Indiana Harbor v. American Cynamid
Abnormally Dangerous Test: These factors make an activity abnormally dangerous…
a) Is the risk of harm great? (likelihood it would happen)
b) The harm caused would be great (extent of harm caused)
c) Inability to eliminate the risk by the exercise of reasonable care
d) Activity is not a matter of common usage
e) Activity is inappropriate to the location
f) The value to the community isn’t enough to offset the risk (balancing act as in Losee)
II. Defenses to Strict Liability:
Contributory negligence is not a defense
Assumption of risk is a defense
TOPIC: PRODUCTS LIABILITY
I. Summary Overview of Theories of Liability. (***Remember that plaintiff’s must show a legal wrong and causation) The basic theories of recovery (or causes of action) for product-caused injury are:
A. NEGLIGENCE – not much negligence on exam
a) Test: Quality Control (blueprint is fine, but did individual use due care in making the product)
(1) Encourages spending a lot of money on safety
a) Test: AC v.
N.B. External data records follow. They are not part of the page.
import Summits.QuantumFields.YangMills.Theorems.UnitScaleTiltProp7PosOfGaugeFixed
import Summits.QuantumFields.YangMills.Theorems.UnitScaleTiltProp7SectET3WilsonHessianT3RealityRows
import Summits.QuantumFields.YangMills.Theorems.UnitScaleTiltProp7SectET3OpsT3HilbertRows
import HarnessLib

/-!
# Route `UnitScaleTilt`, crux «MinimiserStabilityRegPr» (stmt-QuantumFields-19200, stub EX), node N06(d = 3), route (α) — **THE SCHUR DOOR OF THE γ-ROW:
# THE GAUGE-FIXED SLICE FLOOR OF [Balaban1985BackgroundPropagators] Thm 3.11 FROM A TRANSVERSE FLOOR (T), A SLICE-GAUGE FLOOR (G) AND A ONE-SIDED
# MIXING ROW (X) IN ENERGY CURRENCY**, over the Hodge split `A = Y + D_{U₀}μ`, `D*_{U₀}Y = 0` of the weighted `L²` letters — every background `U₀`, every slot operator

Cell `ym3-torus` (HUMAN RULING D-0037, YM ladder rung R3 — YM₃ on T³ is a RUNG, NOT d = 4, NOT the Clay problem; the YM mass gap is NOT proved).  Fleet lead seat
`ym-ust-19200-p1` (gen 23), positivity-block lane of the EX face; pen (X) «unsigned mixing» of LOCATE-GAMMA-ROW-p1g22 §1∕§3 (★★OWNER ym3-torus-plan g32 ROUTING WORD
2026-08-29T19:10:15Z: «R3 19200-positivity pens = (T) + (X) only; (X) unsigned mixing → ★p1 g23 (consumes (a))»).  THEOREMS ONLY (0 `def`, 0 `sorry`);
`--supports stmt-QuantumFields-19200 --as helper`; count-neutral.

THE PRINT.  [Balaban1985BackgroundPropagators] Thm 3.11 p. 416 *«the operators Δ′_a, G′, (Q′G′²Q′*)⁻¹, Δ_a, G are positive definite»*; (3.118)–(3.122) pp. 419–420
*«A = A′ + Dλ, λ = G′RD*A … RD*A′ = 0 … G⁻¹ = Δ_π + DRD* + Q*aQ»*; (3.114)–(3.115) p. 418 *«Q_kDλ = D_kQ′_kλ»*; (3.8) p. 392 *«D* is the adjoint of D»*.
[Balaban1984PropagatorsI] Prop. 1.1 (1.90) p. 33 (the flat floor, mode by mode).

WHY THIS FILE (LOCATE-GAMMA-ROW-p1g22 §1, by kernel in ✓`Prop7CoerciveOfGaugeFixedLift` ∕ ✓`Prop7PositivityBlockDoorLift`).  Behind the `Lift` antecedent of record the EX face's
positivity block (`hPos₁ hPosπ hPosΔ`) follows from ONE analytic input, the γ-ROW `γ‖A‖² ≤ re⟨A, Δ^η(U₀)A⟩ + a‖Q_k(U₀)A‖²` on the slice `{R_S(U₀) D*_{U₀} A = 0}` (the `hGF` binder of
✓`positivityRows_liftRecord_of_gaugeFixedRow`).  The slice is NOT the Landau gauge: with the Hodge split `A = Y + D_{U₀}μ`, `D*_{U₀}Y = 0` it contains every transverse `Y` AND the
«averaging-visible» gauge directions `D_{U₀}μ` with `R_S(U₀) Δ^η_{U₀} μ = 0`, on which only the averaging penalty acts.  LOCATE §1 therefore splits the γ-row into
(T) a floor on transverse fields, (G) a floor on the slice gauge directions (curved = Track A node N06, NOT an R3 pen) and (X) the UNSIGNED mixing
`re⟨Y, M Dμ⟩ + re⟨Dμ, M Y⟩ + 2a·re⟨Q_kY, Q_kDμ⟩`.  THIS FILE IS THE KNIT: it proves, for EVERY background and EVERY slot operator `M` (e.g. `Δ^η`, `Δ^η + T_J`), that
(T) ∧ (G) ∧ (X) ⟹ the γ-row with an explicit constant, where (X) is displayed ONE-SIDED and in ENERGY CURRENCY — the mixing may borrow fractions `θ_T`, `θ_G ≤ 1` of the two
energies plus an `L² × L²` term `m‖Y‖‖Dμ‖` (LOCATE-RCORE (γ): «the split must be done in the right variables» — a pure `L² × L²` bound is false at face value with print's numbers) —
and that (T) and (G) are NECESSARY (each is the γ-row restricted to a subspace of the slice), so neither row is mis-stated.  The (X) row's averaging term is rewritten through the
intertwiner `Q(U₀)∘D_{U₀} = D′∘Q″` of ✓`Prop7NSIntertwinerOfRecord.exists_intertwiner_of_regPr` (the shape pen (a) — the adjoint intertwiner, routeR-w3 — plugs into), and reduced to
the distance of `Q_kY` from the orthocomplement of the coarse gauge direction (the quantity (1.90) controls mode by mode).

WHAT IS PROVED (ns `…Theorems.Prop7GaugeFixedFloorSchurDoor`; member `F n K`, `h : n ≤ K`, weights `c₀ cB > 0`, coupling `a : ℝ`, ANY background `U₀`, ANY `ℂ`-linear slot `M`).
* §1 `floor_arith` — the real-number Schur step: `c_T s² ≤ E_T`, `c_G t² ≤ E_G`, `−(θ_T E_T + θ_G E_G + m·st) ≤ X`, `θ_T, θ_G ≤ 1`, `0 ≤ m` ⟹
  `(min((1−θ_T)c_T, (1−θ_G)c_G) − m∕2)(s² + t²) ≤ E_T + E_G + X`.
* §2 THE HODGE SPLIT IN THE HILBERT LETTERS (every `U₀`; `⟪Dμ, Y⟫ = ⟪μ, D*Y⟫` is ✓`Prop7SectET3OpsT3HilbertRows.inner_DL2_left`, reused): `inner_DL2_eq_zero_of_transverse`, ★ `exists_hodge_split`
  (`A = Y + D_{U₀}μ`, `D*_{U₀}Y = 0`, `‖A‖² = ‖Y‖² + ‖D_{U₀}μ‖²` — orthogonal projection onto `range D_{U₀}`), ★ `RS_covLapSite_eq_zero_of_slice` (on the slice the potential has
  `R_S Δ^η_{U₀} μ = 0`).
* §3 `re_inner_add_map_add`, `norm_sq_map_add`, `re_inner_symm_of_isSymmetric` — the three-line algebra of the expansion.
* §4 ★★★ `gaugeFixedFloor_of_TGX` — THE DOOR (general slot `M`); ★★ `gaugeFixedFloor_of_TGX_of_isSymmetric` (symmetric slot: mixing `2re⟨Y, M Dμ⟩ + 2a re⟨Q_kY, Q_kDμ⟩`);
  ★★ `gaugeFixedFloor_DeltaEta_of_TGX` (the slot of the `hGF` binder, `M := Δ^η(U₀)`, symmetric by ✓`DeltaEta_isSymmetric`).
* §5 NECESSITY: ★ `transverseFloor_of_gaugeFixedFloor` ((T) with `c_T := γ`), ★ `sliceGaugeFloor_of_gaugeFixedFloor` ((G) with `c_G := γ`) — both rows are restrictions of the γ-row.
* §6 THE AVERAGING PART OF (X) IN INTERTWINER LETTERS: `inner_Qk_Qk` (`⟪Q_ku, Q_kv⟫ = η²⟪Qu, Qv⟫`), ★ `inner_Qk_Qk_DL2_of_intertwiner` (`⟪Q_kY, Q_kDμ⟫ = η²⟪QY, D′(Q″μ)⟫` under
  `Q∘D = D′∘Q″`), ★ `abs_re_inner_le_of_orthogonal` (`|re⟪u, v⟫| ≤ ‖u − w‖·‖v‖` for every `w ⊥ v`: only the component of `Q_kY` along the coarse gauge direction mixes).
* §7 ★★★ `hGF_of_TGX_rows` — THE FAMILY DOOR: the `hGF` binder of ✓`Prop7PositivityBlockDoorLift.positivityRows_liftRecord_of_gaugeFixedRow` VERBATIM (slot `Δ^η`, radius `αcap`)
  from family-level rows (T), (G), (X) under the same binders, `γ L i := min((1−θ_T)c_T, (1−θ_G)c_G) − m∕2` (all five constants may depend on `L`, `i`).
EFFECT (numbers, not adjectives): the γ-row's three pieces of LOCATE-GAMMA-ROW §1 now have KERNEL signatures and a kernel composition; the window is `m∕2 < min((1−θ_T)c_T, (1−θ_G)c_G)`
(no `c_T·c_G` product condition: the energy fractions absorb the curl–curl and penalty–penalty Cauchy–Schwarz terms).  What a supplier owes is unchanged in class: (T) transverse
(engine ✓`Prop7CovariantOffKernel` + ✓`principal_two_sided_of_regPr`, missing the `QTwS` ↔ straight-average comparison — pen (b), w7), (G) curved = N06 proper (Track A), (X) the two
mixing estimates in the displayed currency.
HONEST SCOPE.  Finite-dimensional linear algebra (orthogonal projection, adjointness, Cauchy–Schwarz) over landed letters; no estimate of print is proved; the rows (T), (G), (X), the
γ-row, `hPos₁ hPosπ hPosΔ`, the other print rows, `hThm2S`, EX and the crux are NOT proved; nothing continuum ∕ OS ∕ mass-gap ∕ Clay.

References: T. Bałaban, CMP **99** (1985) 389–434 [Balaban1985BackgroundPropagators] (Thm 3.11 p.416, (3.118)–(3.122) pp.419–420, (3.114)–(3.115) p.418, (3.8) p.392,
(3.21)–(3.26) pp.394–395); CMP **95** (1984) 17–40 [Balaban1984PropagatorsI] (Prop. 1.1 (1.90) p.33); T. Kato, *Perturbation Theory for Linear Operators* (1966) VI §1.6 (form sums, KLMN) [Kato1966].
-/

set_option autoImplicit false

noncomputable section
SC
a) Test: AC v. SC
B. STRICT LIABILITY IN TORT – RESTATEMENT SECOND FRAMEWORK
1. DEFECT (402A) (or equivalent) (p.555)
(1) Test: Did the manufacturing of the product follow the blueprint (Example: If the blueprint calls for five screws and only three go in, it doesn’t matter anything else, you are strictly liable.)
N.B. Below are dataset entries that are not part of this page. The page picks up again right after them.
import Summits.NavierStokesRegularity.FluidComputer.ClayBlowupLerayRate
import Literature.Analysis.FluidPDE.GigaMiura2011ScaledAlignmentTypeIHolds
import HarnessLib

/-!
# A TYPE-I unforced Clay blow-up has NO continuously aligned vorticity direction (Giga–Miura 2011 on
# the type)

Cell `ns-blowup`, seat `ns-blowup-ecbridge-2` (g8; the E–C endpoint theory seat). LABEL: E–C typing,
(A)-side (KERNEL — no named fact). WHAT THIS IS NOT: not Navier–Stokes evidence — a necessary condition on
the UNFORCED inhabitants of `ClayBlowup ν` / `DesignedBlowup ν` (the counterexamples to Fefferman's (A));
no inhabitant is claimed. Companion memo: `run/shared/lean/pub/ns-blowup/ecbridge2/ECBRIDGE-2-MEMO-7.md`.

## Content

The tree PROVES Giga–Miura's theorem (`gigaMiura_continuousAlignment_typeI_holds`): a classical
unforced Leray–Hopf solution on `[0, T)`, bounded on closed sub-slabs, with a Type-I rate at `T` and a
CONTINUOUSLY ALIGNED vorticity direction on the high-vorticity regions (one modulus of continuity `η`,
one threshold `d`) extends past `T`. On the type (via the maximal Leray–Hopf completion
`ClayBlowup.exists_maximal_lerayHopf`, g8):

* **`ClayBlowup.not_continuousAlignment_of_typeI`** — if an unforced Clay blow-up is Type I
  (`IsTypeIBlowup u T`), then for EVERY threshold `d > 0` and EVERY modulus `η` (monotone and
  continuous on `[0, ∞)`, `η 0 = 0`) the alignment `‖ξ(t,x) − ξ(t,y)‖ ≤ η(‖x − y‖)` FAILS at some
  `t ∈ (0, T)` and points `x, y` with `|ω(t,x)|, |ω(t,y)| > d`;
* `ClayBlowup.not_typeI_of_continuousAlignment` — contrapositive: a continuously aligned unforced
  Clay blow-up is Type II;
* the `DesignedBlowup` twins.

Compare `ClayBlowup.vorticityDirection_incoherent` (Constantin–Fefferman, g8: Lipschitz coherence of
`sin ∠(ξ(x), ξ(y))` fails, no rate hypothesis) — Giga–Miura trades the Lipschitz modulus for ANY
modulus of continuity at the price of the Type-I hypothesis.

References: Y. Giga, H. Miura, Comm. Math. Phys. 303 (2011) [cite: GigaMiura2011, main theorem];
C. L. Fefferman, Clay problem description, (A) [cite: FeffermanClay2006, (A)].
-/

noncomputable section

namespace Summit.NavierStokesRegularity.FluidComputer

open Set MeasureTheory Filter Topology Function Metric
open scoped ENNReal ContDiff NNReal
open Literature.Analysis.FluidPDE
open Summit.NavierStokesRegularity.NavierStokesRegularity

namespace ClayBlowup

variable {ν : ℝ} (X : ClayBlowup ν)

/-- **GIGA–MIURA ON THE TYPE: a Type-I unforced Clay blow-up is never continuously aligned**
(`ν > 0`, `f = 0`; no named fact). If `IsTypeIBlowup u T`, then for every `d > 0` and every modulus
`η` (monotone and continuous on `[0, ∞)`, `η 0 = 0`) there are `t ∈ (0, T)` and `x, y` with
`|curl u(t, x)| > d`, `|curl u(t, y)| > d` and `‖ξ(t,x) − ξ(t,y)‖ > η(‖x − y‖)`,
`ξ = vorticityDirection (curl (u t))`. The tree theorem `gigaMiura_continuousAlignment_typeI_holds`
on the maximal Leray–Hopf completion (`exists_maximal_lerayHopf`), whose slices before `T` are those of
`u` (so boundedness on sub-slabs, the Type-I rate and the alignment transfer).
[cite: GigaMiura2011, main theorem] -/
theorem not_continuousAlignment_of_typeI (hν : 0 < ν) (hf : X.f = 0) (hI : IsTypeIBlowup X.u X.T)
    {d : ℝ} (hd : 0 < d) {η : ℝ → ℝ} (hηm : MonotoneOn η (Ici 0)) (hηc : ContinuousOn η (Ici 0))
    (hη0 : η 0 = 0) :
    ∃ t ∈ Ioo 0 X.T, ∃ x y : EuclideanSpace ℝ (Fin 3),
      d < ‖curl (X.u t) x‖ ∧ d < ‖curl (X.u t) y‖ ∧
        η ‖x - y‖ <
          ‖vorticityDirection (curl (X.u t)) x - vorticityDirection (curl (X.u t)) y‖ := by
  have hT := X.T_pos
  by_contra hcon
  push Not at hcon
  obtain ⟨v, hvu, hmax, hLH⟩ := X.exists_maximal_lerayHopf hν hf
  -- boundedness on closed sub-slabs transfers to `v`
  have hbdd : ∀ T' < X.T, ∃ M : ℝ, ∀ t ∈ Icc 0 T', ∀ x, ‖v t x‖ ≤ M := by
    intro T' hT'
    obtain ⟨B, hB⟩ := X.exists_norm_le hν hT'
    exact ⟨B, fun t ht x => by rw [hvu t ⟨ht.1, ht.2.trans_lt hT'⟩]; exact hB t ht x⟩
  -- the Type-I rate transfers to `v`
  have hIv : IsTypeIBlowup v X.T := by
    obtain ⟨C, hC⟩ := hI
    refine ⟨C, ?_⟩
    filter_upwards [hC, Ico_mem_nhdsLT hT] with t ht htI
    rw [hvu t htI]
    exact ht
  -- the alignment transfers to `v`
  have hCA : ∃ d' : ℝ, 0 < d' ∧ ∃ η' : ℝ → ℝ, MonotoneOn η' (Ici 0) ∧ ContinuousOn η' (Ici 0) ∧
      η' 0 = 0 ∧ ∀ t ∈ Ioo 0 X.T, ∀ x y : EuclideanSpace ℝ (Fin 3),
        d' < ‖curl (v t) x‖ → d' < ‖curl (v t) y‖ →
          ‖vorticityDirection (curl (v t)) x - vorticityDirection (curl (v t)) y‖ ≤ η' ‖x - y‖ := by
    refine ⟨d, hd, η, hηm, hηc, hη0, fun t ht x y hx hy => ?_⟩
    rw [hvu t ⟨ht.1.le, ht.2⟩] at hx hy ⊢
    exact hcon t ht x y hx hy
  exact hmax.2 (gigaMiura_continuousAlignment_typeI_holds hν hT hmax.1 hLH hbdd hIv hCA)

/-- **Contrapositive: a continuously aligned unforced Clay blow-up is TYPE II** (`ν > 0`, `f = 0`;
no named fact): if for some `d > 0` and some modulus `η` the vorticity direction satisfies
`‖ξ(t,x) − ξ(t,y)‖ ≤ η(‖x − y‖)` on `{|ω(t,·)| > d}` for all `t ∈ (0, T)`, then `¬ IsTypeIBlowup u T`.
[cite: GigaMiura2011, main theorem] -/
theorem not_typeI_of_continuousAlignment (hν : 0 < ν) (hf : X.f = 0) {d : ℝ} (hd : 0 < d)
    {η : ℝ → ℝ} (hηm : MonotoneOn η (Ici 0)) (hηc : ContinuousOn η (Ici 0)) (hη0 : η 0 = 0)
    (hCA : ∀ t ∈ Ioo 0 X.T, ∀ x y : EuclideanSpace ℝ (Fin 3),
      d < ‖curl (X.u t) x‖ → d < ‖curl (X.u t) y‖ →
        ‖vorticityDirection (curl (X.u t)) x - vorticityDirection (curl (X.u t)) y‖ ≤ η ‖x - y‖) :
    ¬ IsTypeIBlowup X.u X.T := by
  intro hI
  obtain ⟨t, ht, x, y, hx, hy, hlt⟩ := X.not_continuousAlignment_of_typeI hν hf hI hd hηm hηc hη0
  exact (not_le.2 hlt) (hCA t ht x y hx hy)

end ClayBlowup

namespace DesignedBlowup

variable {ν : ℝ} (D : DesignedBlowup ν)

/-- **Giga–Miura for an unforced designed blow-up**: Type I ⇒ no continuous alignment.
[cite: GigaMiura2011, main theorem] -/
theorem not_continuousAlignment_of_typeI (hν : 0 < ν) (hf : D.f = 0) (hI : IsTypeIBlowup D.u D.T)
    {d : ℝ} (hd : 0 < d) {η : ℝ → ℝ} (hηm : MonotoneOn η (Ici 0)) (hηc : ContinuousOn η (Ici 0))
    (hη0 : η 0 = 0) :
    ∃ t ∈ Ioo 0 D.T, ∃ x y : EuclideanSpace ℝ (Fin 3),
      d < ‖curl (D.u t) x‖ ∧ d < ‖curl (D.u t) y‖ ∧
        η ‖x - y‖ <
          ‖vorticityDirection (curl (D.u t)) x - vorticityDirection (curl (D.u t)) y‖ :=
  D.toClayBlowup.not_continuousAlignment_of_typeI hν hf hI hd hηm hηc hη0

/-- **A continuously aligned unforced designed blow-up is Type II.** [cite: GigaMiura2011, main theorem] -/
theorem not_typeI_of_continuousAlignment (hν : 0 < ν) (hf : D.f = 0) {d : ℝ} (hd : 0 < d)
    {η : ℝ → ℝ} (hηm : MonotoneOn η (Ici 0)) (hηc : ContinuousOn η (Ici 0)) (hη0 : η 0 = 0)
    (hCA : ∀ t ∈ Ioo 0 D.T, ∀ x y : EuclideanSpace ℝ (Fin 3),
      d < ‖curl (D.u t) x‖ → d < ‖curl (D.u t) y‖ →
        ‖vorticityDirection (curl (D.u t)) x - vorticityDirection (curl (D.u t)) y‖ ≤ η ‖x - y‖) :
    ¬ IsTypeIBlowup D.u D.T :=
  D.toClayBlowup.not_typeI_of_continuousAlignment hν hf hd hηm hηc hη0 hCA

end DesignedBlowup

end Summit.NavierStokesRegularity.FluidComputer

end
(1) Test 1: Cost: Benefit (AC:SC)
(a) Within the AC:SC analysis, jurisdictions differ in how they view “state of the art” (what’s the most scientifically doable technologically doable economically doable custom? – split) at time of trial/time of sale? – split.
(b) Burden of proof as to AC:SC and state of the art? split
(2) Test 2: Expectation of a reasonable consumer
(a) Defining “reasonable consumer”…Who is a reasonable consumer of this product?
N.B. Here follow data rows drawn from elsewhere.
import Mathlib
import HarnessLib
import Summits.RiemannHypothesis.RiemannHypothesis.Theorems.IntegerScrewHarmonicStates

/-!
# Route `IntegerScrew` — `h̃` and `h′` under the five move types of the walk (CONTINUUM-LIMIT 16.4, «DERIVATION»)

The exact decomposition 16.4 of `(𝒜_D − ∂_u)h̃` starts from how the comparison functions change under the walk's
moves («Births of a new prime q … change (ρ, Π, W) to (ρ−θ_q, Πφ(θ_q), Ww_q); of q^a, a ≥ 2, q ∤ x, to
(ρ−aθ_q, Πφ(θ_q), Ww_q); of p^a with p ∣ x to (ρ−aθ_p, Π, W); a partial death p^b, b < v_p … to (ρ+bθ_p, Π, W);
the full death b = v_p to (ρ+v_pθ_p, Π/φ(θ_p), W/w_p)»).  With `IntegerScrewWalkStates` (room and prime-set
bookkeeping) these become the following identities for `hTilde L u x = K(u,ρ_x)·Π(u;x)` and
`hPrime = hTilde·W` (`θ_q = log q/L`, `φ(θ) = 1 − e^{−uθ}`, `w_q = q/(q−1)`):

* `hTilde_mul_new` / `hPrime_mul_new` (new prime power `q^a`, `q ∤ x`, `a ≥ 1`);
* `hTilde_mul_present` / `hPrime_mul_present` (`p ∣ x`);
* `hTilde_div_partial` / `hPrime_div_partial` (`b < v_p(x)`);
* `hTilde_ordCompl_mul` / `hPrime_ordCompl_mul` (full death, stated multiplicatively).

Algebra only; RH-free.  Nothing here bears on the truth of RH.  References: CONTINUUM-LIMIT §16.2, §16.4
(rh-explicit); M. Suzuki, J. Lond. Math. Soc. (2) 108 (2023) 1448–1487 [Suzuki2023].
-/

noncomputable section

-- D-0017: `Summit.<S>.<S>.…` is the designed namespace of a single-problem summit.
set_option linter.dupNamespace false

namespace Summit.RiemannHypothesis.RiemannHypothesis.Theorems.IntegerScrew

open Finset

/-- NEW prime power `q^a` (`q ∤ x`, `a ≥ 1`): `h̃(u; x·q^a) = K(u, ρ_x − aθ_q)·Π(u;x)·φ(θ_q)`. -/
theorem hTilde_mul_new (L u : ℝ) {x q a : ℕ} (hx : x ≠ 0) (hq : q.Prime) (hqx : ¬ q ∣ x) (ha : a ≠ 0) :
    hTilde L u (x * q ^ a) =
      ccpK u (room L x - a * (Real.log q / L)) * primeProd L u x * (1 - Real.exp (-(u * (Real.log q / L)))) := by
  unfold hTilde
  rw [room_mul_prime_pow L hx hq.ne_zero a, primeProd_mul_of_not_dvd L u hx hq hqx ha, mul_assoc]

/-- NEW prime power: `h′(u; x·q^a) = K(u, ρ_x − aθ_q)·Π(u;x)·φ(θ_q)·W(x)·q/(q−1)`. -/
theorem hPrime_mul_new (L u : ℝ) {x q a : ℕ} (hx : x ≠ 0) (hq : q.Prime) (hqx : ¬ q ∣ x) (ha : a ≠ 0) :
    hPrime L u (x * q ^ a) =
      ccpK u (room L x - a * (Real.log q / L)) * primeProd L u x * (1 - Real.exp (-(u * (Real.log q / L)))) *
        (wProd x * ((q : ℝ) / ((q : ℝ) - 1))) := by
  unfold hPrime
  rw [hTilde_mul_new L u hx hq hqx ha, wProd_mul_of_not_dvd hx hq hqx ha]

/-- PRESENT prime power `p^a` (`p ∣ x`): `h̃(u; x·p^a) = K(u, ρ_x − aθ_p)·Π(u;x)`. -/
theorem hTilde_mul_present (L u : ℝ) {x p : ℕ} (hx : x ≠ 0) (hp : p.Prime) (hpx : p ∣ x) (a : ℕ) :
    hTilde L u (x * p ^ a) = ccpK u (room L x - a * (Real.log p / L)) * primeProd L u x := by
  unfold hTilde
  rw [room_mul_prime_pow L hx hp.ne_zero a, primeProd_mul_of_dvd L u hx hp hpx a]

/-- PRESENT prime power: `h′(u; x·p^a) = K(u, ρ_x − aθ_p)·Π(u;x)·W(x)`. -/
theorem hPrime_mul_present (L u : ℝ) {x p : ℕ} (hx : x ≠ 0) (hp : p.Prime) (hpx : p ∣ x) (a : ℕ) :
    hPrime L u (x * p ^ a) = ccpK u (room L x - a * (Real.log p / L)) * primeProd L u x * wProd x := by
  unfold hPrime
  rw [hTilde_mul_present L u hx hp hpx a, wProd_mul_of_dvd hx hp hpx a]

/-- PARTIAL death `x → x/p^b`, `b < v_p(x)`: `h̃(u; x/p^b) = K(u, ρ_x + bθ_p)·Π(u;x)`. -/
theorem hTilde_div_partial (L u : ℝ) {x p b : ℕ} (hx : x ≠ 0) (hp : p.Prime) (hb : b < x.factorization p) :
    hTilde L u (x / p ^ b) = ccpK u (room L x + b * (Real.log p / L)) * primeProd L u x := by
  unfold hTilde
  rw [room_div_prime_pow L hx ((hp.pow_dvd_iff_le_factorization hx).2 hb.le), primeProd_div_of_lt L u hx hp hb]

/-- PARTIAL death: `h′(u; x/p^b) = K(u, ρ_x + bθ_p)·Π(u;x)·W(x)`. -/
theorem hPrime_div_partial (L u : ℝ) {x p b : ℕ} (hx : x ≠ 0) (hp : p.Prime) (hb : b < x.factorization p) :
    hPrime L u (x / p ^ b) = ccpK u (room L x + b * (Real.log p / L)) * primeProd L u x * wProd x := by
  unfold hPrime
  rw [hTilde_div_partial L u hx hp hb, wProd_div_of_lt hx hp hb]

/-- FULL death `x → x/p^{v_p(x)}` (`p ∣ x`), multiplicatively:
`h̃(u; x/p^{v})·φ(θ_p) = K(u, ρ_x + vθ_p)·Π(u;x)`, `v = v_p(x)`. -/
theorem hTilde_ordCompl_mul (L u : ℝ) {x p : ℕ} (hx : x ≠ 0) (hp : p.Prime) (hpx : p ∣ x) :
    hTilde L u (x / p ^ x.factorization p) * (1 - Real.exp (-(u * (Real.log p / L)))) =
      ccpK u (room L x + x.factorization p * (Real.log p / L)) * primeProd L u x := by
  unfold hTilde
  rw [room_div_prime_pow L hx (Nat.ordProj_dvd x p), mul_assoc, ← primeProd_eq_ordCompl_mul L u hx hp hpx]

/-- FULL death, multiplicatively for `h′`:
`h′(u; x/p^{v})·φ(θ_p)·p/(p−1) = K(u, ρ_x + vθ_p)·Π(u;x)·W(x)`. -/
theorem hPrime_ordCompl_mul (L u : ℝ) {x p : ℕ} (hx : x ≠ 0) (hp : p.Prime) (hpx : p ∣ x) :
    hPrime L u (x / p ^ x.factorization p) * (1 - Real.exp (-(u * (Real.log p / L)))) *
        ((p : ℝ) / ((p : ℝ) - 1)) =
      ccpK u (room L x + x.factorization p * (Real.log p / L)) * primeProd L u x * wProd x := by
  rw [← hTilde_ordCompl_mul L u hx hp hpx, wProd_eq_ordCompl_mul hx hp hpx]
  unfold hPrime
  ring

end Summit.RiemannHypothesis.RiemannHypothesis.Theorems.IntegerScrew

end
(b) How to treat “open and obvious” risk
(i) not defective
(ii) factor in determining if defective
(iii) if defective, possible defense of AR – compare AR’s requirement of actual awareness of nature/severity of risk
(c) Are the issues too complex for a reasonable consumer (Example: car engine)?
(d) Application to injury to a third party or to an unintended but foreseeable user like a child.
(3) Also consider
(a) application to intended use/foreseeable use?
(b) role of marketing
(c) role of instructions/warnings in eval. designOH
(a) Instructions vs. Warnings = Instructions are how to use the product, and Warnings are bad things that can happen due to the product
(i) Warnings (two types): (1) The bad things that can happen if you don’t follow instructions, and (2) even if you do follow the instructions these bad things can happen.
(2) Reasons for Warnings
(a) Efficiency – reduce number and severity of accidents
(b) Autonomy – The right to make an informed choice
(3) For a warning to be defective the plaintiff must raise two issues…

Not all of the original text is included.